• Exercise details
Every single entry that follows is to be retyped exactly.

• Data provided
/-- `N″ → O_V` elementwise. [folklore] -/
theorem algebraMap_N''_mem_V (r : D.N'') : algebraMap D.N'' Ω r ∈ D.V := D.N''_le_V r.2

/-- `N″` is integrally closed. [folklore] -/
theorem isIntegrallyClosed_N'' : IsIntegrallyClosed D.N'' := by
  change IsIntegrallyClosed (locAway (⊥ : Subalgebra D.N Ω) D.sΩ D.sΩ_mem_bot)
  haveI : IsIntegrallyClosed D.N := D.isIntegrallyClosed_N
  haveI : IsIntegrallyClosed (⊥ : Subalgebra D.N Ω) :=
    IsIntegrallyClosed.of_equiv
      (Algebra.botEquivOfInjective D.algebraMap_N_injective).symm.toRingEquiv
  exact isIntegrallyClosed_locAway D.sΩ_ne_zero

/-- `sΩ⁻¹ ∈ N″`. [folklore] -/
theorem sΩ_inv_mem : D.sΩ⁻¹ ∈ D.N'' := inv_mem_locAway D.sΩ_ne_zero

/-- `N ↦ N″`. [folklore] -/
theorem algebraMap_mem_N'' {w : L₁} (hw : w ∈ D.N) : algebraMap L₁ Ω w ∈ D.N'' :=
  le_locAway (Algebra.mem_bot.mpr ⟨⟨w, hw⟩, rfl⟩)

/-- `k° ↦ N″`. [folklore] -/
theorem algebraMap_mem_N''_of_mem_Ok {c₀ : k} (hc₀ : c₀ ∈ D.Ok) : algebraMap k Ω c₀ ∈ D.N'' := by
  rw [IsScalarTower.algebraMap_apply k L₁ Ω]
  exact D.algebraMap_mem_N'' (D.algebraMap_mem_N_of_mem_Ok hc₀)

/-- **Placed elements lie in `N″`**: if `w sᴹ ∈ N` then `w ∈ N″ = N[1/s]`. [folklore] -/
theorem algebraMap_mem_N''_of_mul_pow_mem {w : L₁} {M' : ℕ} (hw : w * D.s ^ M' ∈ D.N) :
    algebraMap L₁ Ω w ∈ D.N'' := by
  refine ⟨M', ?_⟩
  change algebraMap L₁ Ω w * algebraMap L₁ Ω D.s ^ M' ∈ (⊥ : Subalgebra D.N Ω)
  rw [← map_pow, ← map_mul]
  exact Algebra.mem_bot.mpr ⟨⟨_, hw⟩, rfl⟩

/-- `x ↦ N″`. [folklore] -/
theorem xΩ_mem_N'' : algebraMap L₁ Ω D.x ∈ D.N'' := D.algebraMap_mem_N''_of_mul_pow_mem D.hxN

/-- `ya ↦ N″`. [folklore] -/
theorem yaΩ_mem_N'' : algebraMap L₁ Ω D.ya ∈ D.N'' := D.algebraMap_mem_N''_of_mul_pow_mem D.hyaN

/-- `β ↦ N″`. [folklore] -/
theorem βΩ_mem_N'' : algebraMap L₁ Ω D.β ∈ D.N'' := D.algebraMap_mem_N''_of_mul_pow_mem D.hβN

/-- The coefficients of `H` lie in `N″`. [folklore] -/
theorem coeff_H_mem_N'' (j : ℕ) :
    (discHenselPoly (D.P.map (algebraMap k Ω)) (algebraMap k Ω D.c) (algebraMap L₁ Ω D.x)).coeff j
      ∈ D.N'' := by
  obtain ⟨h, hh, hhN⟩ := D.hH j
  rw [← hh]
  exact D.algebraMap_mem_N''_of_mul_pow_mem hhN

/-! ### The constants `m = k(y₀, a)` and the disc coordinate -/

/-- The constant field `m = k(y₀, a) ⊆ Ω`. [folklore] -/
def m : IntermediateField k Ω := IntermediateField.adjoin k ({D.y₀, D.a} : Set Ω)

/-- Unfolding `m`. [folklore] -/
theorem m_def : D.m = IntermediateField.adjoin k ({D.y₀, D.a} : Set Ω) := rfl

/-- `y₀ ∈ m`. [folklore] -/
theorem y₀_mem_m : D.y₀ ∈ D.m := IntermediateField.subset_adjoin k _ (Set.mem_insert _ _)

/-- `a ∈ m`. [folklore] -/
theorem a_mem_m : D.a ∈ D.m :=
  IntermediateField.subset_adjoin k _ (Set.mem_insert_of_mem _ (Set.mem_singleton _))

/-- `k ↦ m`. [folklore] -/
theorem algebraMap_mem_m (c₀ : k) : algebraMap k Ω c₀ ∈ D.m := D.m.algebraMap_mem c₀

/-- `m` is finite over `k`. [folklore] -/
instance finiteDimensional_m : FiniteDimensional k D.m := by
  change FiniteDimensional k (IntermediateField.adjoin k ({D.y₀, D.a} : Set Ω))
  refine IntermediateField.finiteDimensional_adjoin fun z hz => ?_
  rcases hz with rfl | hz
  · exact D.hy₀int
  · rw [Set.mem_singleton_iff.mp hz]; exact D.haint

/-- `m` is separable over `k`. [folklore] -/
instance isSeparable_m : Algebra.IsSeparable k D.m := by
  change Algebra.IsSeparable k (IntermediateField.adjoin k ({D.y₀, D.a} : Set Ω))
  rw [IntermediateField.isSeparable_adjoin_iff_isSeparable]
  intro z hz
  rcases hz with rfl | hz
  · exact D.hy₀sep
  · rw [Set.mem_singleton_iff.mp hz]; exact D.hasep

/-- The valuation ring `m° = O_V ∩ m`, as a subring of `Ω`. [folklore] -/
def Om : Subring Ω := D.V.toSubring ⊓ D.m.toSubfield.toSubring

/-- Membership in `Om`. [folklore] -/
theorem mem_Om_iff {z : Ω} : z ∈ D.Om ↔ z ∈ D.V ∧ z ∈ D.m := Subring.mem_inf

/-- `c` in `Ω`. [folklore] -/
def cΩ : Ω := algebraMap k Ω D.c

/-- `cΩ ≠ 0`. [folklore] -/
theorem cΩ_ne_zero : D.cΩ ≠ 0 := (_root_.map_ne_zero _).mpr D.hc0

/-- `cΩ ∈ N″`. [folklore] -/
theorem cΩ_mem_N'' : D.cΩ ∈ D.N'' := D.algebraMap_mem_N''_of_mem_Ok D.hcO

/-- `cΩ ∈ O_V`. [folklore] -/
theorem cΩ_mem_V : D.cΩ ∈ D.V := D.algebraMap_mem_V_of_mem_Ok D.hcO

/-- `x` in `Ω`. [folklore] -/
def xΩ : Ω := algebraMap L₁ Ω D.x

/-- The disc coordinate `x′ = (x − a)/c`. [folklore] -/
def x' : Ω := (D.xΩ - D.a) / D.cΩ

/-- Unfolding `x′`. [folklore] -/
theorem x'_def : D.x' = (algebraMap L₁ Ω D.x - D.a) / algebraMap k Ω D.c := rfl

/-- `x′ ∈ O_V`. [folklore] -/
theorem x'_mem_V : D.x' ∈ D.V := by
  rw [← D.V.valuation_le_one_iff, x'_def, map_div₀]
  exact div_le_one_of_le₀ D.hxa zero_le

/-- `a = x − c x′`. [folklore] -/
theorem a_eq : D.a = D.xΩ - D.cΩ * D.x' := by
  rw [x', mul_div_cancel₀ _ D.cΩ_ne_zero]
  ring

end RoofDatum

end Literature.AlgebraicGeometry.Resolution

end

• Exercise response
/-- `N″ → O_V` elementwise. [folklore] -/
theorem algebraMap_N''_mem_V (r : D.N'') : algebraMap D.N'' Ω r ∈ D.V := D.N''_le_V r.2

/-- `N″` is integrally closed. [folklore] -/
theorem isIntegrallyClosed_N'' : IsIntegrallyClosed D.N'' := by
  change IsIntegrallyClosed (locAway (⊥ : Subalgebra D.N Ω) D.sΩ D.sΩ_mem_bot)
  haveI : IsIntegrallyClosed D.N := D.isIntegrallyClosed_N
  haveI : IsIntegrallyClosed (⊥ : Subalgebra D.N Ω) :=
    IsIntegrallyClosed.of_equiv
      (Algebra.botEquivOfInjective D.algebraMap_N_injective).symm.toRingEquiv
  exact isIntegrallyClosed_locAway D.sΩ_ne_zero

/-- `sΩ⁻¹ ∈ N″`. [folklore] -/
theorem sΩ_inv_mem : D.sΩ⁻¹ ∈ D.N'' := inv_mem_locAway D.sΩ_ne_zero

/-- `N ↦ N″`. [folklore] -/
theorem algebraMap_mem_N'' {w : L₁} (hw : w ∈ D.N) : algebraMap L₁ Ω w ∈ D.N'' :=
  le_locAway (Algebra.mem_bot.mpr ⟨⟨w, hw⟩, rfl⟩)

/-- `k° ↦ N″`. [folklore] -/
theorem algebraMap_mem_N''_of_mem_Ok {c₀ : k} (hc₀ : c₀ ∈ D.Ok) : algebraMap k Ω c₀ ∈ D.N'' := by
  rw [IsScalarTower.algebraMap_apply k L₁ Ω]
  exact D.algebraMap_mem_N'' (D.algebraMap_mem_N_of_mem_Ok hc₀)

/-- **Placed elements lie in `N″`**: if `w sᴹ ∈ N` then `w ∈ N″ = N[1/s]`. [folklore] -/
theorem algebraMap_mem_N''_of_mul_pow_mem {w : L₁} {M' : ℕ} (hw : w * D.s ^ M' ∈ D.N) :
    algebraMap L₁ Ω w ∈ D.N'' := by
  refine ⟨M', ?_⟩
  change algebraMap L₁ Ω w * algebraMap L₁ Ω D.s ^ M' ∈ (⊥ : Subalgebra D.N Ω)
  rw [← map_pow, ← map_mul]
  exact Algebra.mem_bot.mpr ⟨⟨_, hw⟩, rfl⟩

/-- `x ↦ N″`. [folklore] -/
theorem xΩ_mem_N'' : algebraMap L₁ Ω D.x ∈ D.N'' := D.algebraMap_mem_N''_of_mul_pow_mem D.hxN

/-- `ya ↦ N″`. [folklore] -/
theorem yaΩ_mem_N'' : algebraMap L₁ Ω D.ya ∈ D.N'' := D.algebraMap_mem_N''_of_mul_pow_mem D.hyaN

/-- `β ↦ N″`. [folklore] -/
theorem βΩ_mem_N'' : algebraMap L₁ Ω D.β ∈ D.N'' := D.algebraMap_mem_N''_of_mul_pow_mem D.hβN

/-- The coefficients of `H` lie in `N″`. [folklore] -/
theorem coeff_H_mem_N'' (j : ℕ) :
    (discHenselPoly (D.P.map (algebraMap k Ω)) (algebraMap k Ω D.c) (algebraMap L₁ Ω D.x)).coeff j
      ∈ D.N'' := by
  obtain ⟨h, hh, hhN⟩ := D.hH j
  rw [← hh]
  exact D.algebraMap_mem_N''_of_mul_pow_mem hhN

/-! ### The constants `m = k(y₀, a)` and the disc coordinate -/

/-- The constant field `m = k(y₀, a) ⊆ Ω`. [folklore] -/
def m : IntermediateField k Ω := IntermediateField.adjoin k ({D.y₀, D.a} : Set Ω)

/-- Unfolding `m`. [folklore] -/
theorem m_def : D.m = IntermediateField.adjoin k ({D.y₀, D.a} : Set Ω) := rfl

/-- `y₀ ∈ m`. [folklore] -/
theorem y₀_mem_m : D.y₀ ∈ D.m := IntermediateField.subset_adjoin k _ (Set.mem_insert _ _)

/-- `a ∈ m`. [folklore] -/
theorem a_mem_m : D.a ∈ D.m :=
  IntermediateField.subset_adjoin k _ (Set.mem_insert_of_mem _ (Set.mem_singleton _))

/-- `k ↦ m`. [folklore] -/
theorem algebraMap_mem_m (c₀ : k) : algebraMap k Ω c₀ ∈ D.m := D.m.algebraMap_mem c₀

/-- `m` is finite over `k`. [folklore] -/
instance finiteDimensional_m : FiniteDimensional k D.m := by
  change FiniteDimensional k (IntermediateField.adjoin k ({D.y₀, D.a} : Set Ω))
  refine IntermediateField.finiteDimensional_adjoin fun z hz => ?_
  rcases hz with rfl | hz
  · exact D.hy₀int
  · rw [Set.mem_singleton_iff.mp hz]; exact D.haint

/-- `m` is separable over `k`. [folklore] -/
instance isSeparable_m : Algebra.IsSeparable k D.m := by
  change Algebra.IsSeparable k (IntermediateField.adjoin k ({D.y₀, D.a} : Set Ω))
  rw [IntermediateField.isSeparable_adjoin_iff_isSeparable]
  intro z hz
  rcases hz with rfl | hz
  · exact D.hy₀sep
  · rw [Set.mem_singleton_iff.mp hz]; exact D.hasep

/-- The valuation ring `m° = O_V ∩ m`, as a subring of `Ω`. [folklore] -/
def Om : Subring Ω := D.V.toSubring ⊓ D.m.toSubfield.toSubring

/-- Membership in `Om`. [folklore] -/
theorem mem_Om_iff {z : Ω} : z ∈ D.Om ↔ z ∈ D.V ∧ z ∈ D.m := Subring.mem_inf

/-- `c` in `Ω`. [folklore] -/
def cΩ : Ω := algebraMap k Ω D.c

/-- `cΩ ≠ 0`. [folklore] -/
theorem cΩ_ne_zero : D.cΩ ≠ 0 := (_root_.map_ne_zero _).mpr D.hc0

/-- `cΩ ∈ N″`. [folklore] -/
theorem cΩ_mem_N'' : D.cΩ ∈ D.N'' := D.algebraMap_mem_N''_of_mem_Ok D.hcO

/-- `cΩ ∈ O_V`. [folklore] -/
theorem cΩ_mem_V : D.cΩ ∈ D.V := D.algebraMap_mem_V_of_mem_Ok D.hcO

/-- `x` in `Ω`. [folklore] -/
def xΩ : Ω := algebraMap L₁ Ω D.x

/-- The disc coordinate `x′ = (x − a)/c`. [folklore] -/
def x' : Ω := (D.xΩ - D.a) / D.cΩ

/-- Unfolding `x′`. [folklore] -/
theorem x'_def : D.x' = (algebraMap L₁ Ω D.x - D.a) / algebraMap k Ω D.c := rfl

/-- `x′ ∈ O_V`. [folklore] -/
theorem x'_mem_V : D.x' ∈ D.V := by
  rw [← D.V.valuation_le_one_iff, x'_def, map_div₀]
  exact div_le_one_of_le₀ D.hxa zero_le

/-- `a = x − c x′`. [folklore] -/
theorem a_eq : D.a = D.xΩ - D.cΩ * D.x' := by
  rw [x', mul_div_cancel₀ _ D.cΩ_ne_zero]
  ring

end RoofDatum

end Literature.AlgebraicGeometry.Resolution

end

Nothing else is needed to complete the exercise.